A depender da apresentação clínica (formas subagudas ou agudas) teremos algumas mudanças nesse
panorama geral. Conhecê-las será fundamental para direcionar a terapêutica.

EI SUBAGUDA
Os estreptococos viridans (alfa-hemolíticos) são os estreptococos mais comuns nas EI subagudas de valvas
nativas. Outros, como os estreptococos do grupo B (beta-hemolíticos) também podem causar EI,
especialmente em pacientes cirróticos, diabéticos e usuários de drogas intravenosas.

Se olharmos especificamente para a população mais idosa, veremos que o Streptococcus gallolyticus é o
mais prevalente. Os pacientes com EI por esse germe frequentemente têm lesões colônicas que funcionam
como porta de entrada (ex.: adenocarcinoma de cólon) para o germe.
ATENÇÃO

Sempre que seu paciente tiver EI por S. gallolyticus, você deve realizar investigação endoscópica para
pesquisa de lesões malignas do trato gastrointestinal.

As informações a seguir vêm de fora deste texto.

import Mathlib
import Literature.Analysis.FluidPDE.ScalarFourierDefs
import Literature.Analysis.FunctionSpaces.LatticeSymbolAlgebra
import HarnessLib

/-!
# Dictionary: the tree's scalar transport symbol `ScalarFourier.transportSym` is the transport family `∑_j y_j ⋆ ∂_j` of the lattice toolkit (instab g16, cell `ns-blowup`, 2026-08-27)

HONEST FRAMING (human ruling D-0035): nothing here is a claim about Navier–Stokes blow-up.
WHAT THIS IS NOT: not NS evidence — an unconditional re-indexing identity between two spellings of
the Fourier coefficients of `(y·∇)c` that coexist in the tree; no flow, set or certificate.

PURPOSE. The estimates of `TransportCommutatorLattice` / `TransportSkewLattice` /
`TransportLinearisedLattice` are stated for `T_y c := ∑ j, Lattice.conv (Lattice.scal (y j))
(Lattice.freqDeriv j c)` (Warner-style symbol calculus, `Literature/Analysis/FunctionSpaces/Lattice*`),
while the cell's model files (`AbcLinearisedLattice`, the skew-cut certifier chain, the future
(β2) `Defs` file of `HOME/instab/BETA2-SPEC.md` §2) speak the scalar-Fourier vocabulary
`ScalarFourier.transportSym U c k = ∑_j ∑_m U_j(m) · 2πi (k − m)_j · c(k − m)`
(`Literature/Analysis/FluidPDE/ScalarFourierDefs`). They are the same family:

* `transportSym_eq_sum_conv_scal_freqDeriv` — for scalar coefficient families (`V = ℂ`),
  `ScalarFourier.transportSym y c k = (∑ j, conv (scal (y j)) (freqDeriv j c)) k` for EVERY `y, c, k`
  (unconditionally: the two `tsum`s are related by the reflection `m ↦ k − m`, which preserves
  summability and the junk value alike).

So every statement of parts I–III applies verbatim to `transportSym` (componentwise for vector
coefficients, as `AbcLinearisedLattice` uses it).
-/

noncomputable section

namespace Summit.NavierStokesRegularity.FluidComputer.TransportSymDictionary

open Finset
open Literature.Analysis.FunctionSpaces Literature.Analysis.FunctionSpaces.Lattice
open Literature.Analysis.FluidPDE Literature.Analysis.FluidPDE.ScalarFourier

variable {d : Type*} [Fintype d]

omit [Fintype d] in
/-- One component: `(U ⋆_lconv (∂_j c))(k) = (U ⋆ ∂_j c)(k)` — the scalar-Fourier convolution
`lconv U g k = ∑_m U(m) g(k − m)` against the symbol-calculus convolution
`conv (scal U) g k = ∑_l U(k − l) • g(l)`, for `g = ∂_j c`. -/
theorem lconv_dsym_eq_conv_scal_freqDeriv (U c : (d → ℤ) → ℂ) (j : d) (k : d → ℤ) :
    lconv U (fun m => dsym j m * c m) k =
      conv (scal U : (d → ℤ) → (ℂ →L[ℂ] ℂ)) (freqDeriv j c) k := by
  rw [lconv_apply, conv_scal_apply]
  rw [← tsum_sub_left_eq (fun m => U m * (dsym j (k - m) * c (k - m))) k]
  refine tsum_congr fun l => ?_
  simp only [sub_sub_cancel, freqDeriv_apply, dsym_apply, smul_eq_mul]

/-- **Dictionary**: `ScalarFourier.transportSym y c k = (∑ j, conv (scal (y j)) (freqDeriv j c)) k`
for all scalar coefficient families `y = (y_j)`, `c` and every mode `k`. -/
theorem transportSym_eq_sum_conv_scal_freqDeriv (y : d → (d → ℤ) → ℂ) (c : (d → ℤ) → ℂ)
    (k : d → ℤ) :
    transportSym y c k =
      (∑ j, conv (scal (y j) : (d → ℤ) → (ℂ →L[ℂ] ℂ)) (freqDeriv j c)) k := by
  rw [transportSym_apply, Finset.sum_apply]
  exact Finset.sum_congr rfl fun j _ => lconv_dsym_eq_conv_scal_freqDeriv (y j) c j k

/-- The same as an identity of families. -/
theorem transportSym_eq_sum_conv_scal_freqDeriv' (y : d → (d → ℤ) → ℂ) (c : (d → ℤ) → ℂ) :
    transportSym y c = ∑ j, conv (scal (y j) : (d → ℤ) → (ℂ →L[ℂ] ℂ)) (freqDeriv j c) :=
  funext fun k => transportSym_eq_sum_conv_scal_freqDeriv y c k

end Summit.NavierStokesRegularity.FluidComputer.TransportSymDictionary

end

Os enterococos (cocos gram-positivos) estão em segundo lugar e são micro-organismos associados à


bacteremia durante manipulação do trato genitourinário, principalmente em pacientes hospitalizados. A
grande maioria das infecções enterocócicas são causadas pelo Enterococcus faecalis (> 90%).

Mais raramente, porém não menos importantes, estão os germes gram-negativos do grupo HACEK.

Aqui, o bicho pega um pouco. Você não tem obrigação de decorar — só leia!

HACEK é o acrônimo com as iniciais dos germes que representam o grupo:


(1)
Haemophilus aphrophilus,
(2)
Actinobacillus actinomycetemcomitans,
(3)
Cardiobacterium hominis,
(4)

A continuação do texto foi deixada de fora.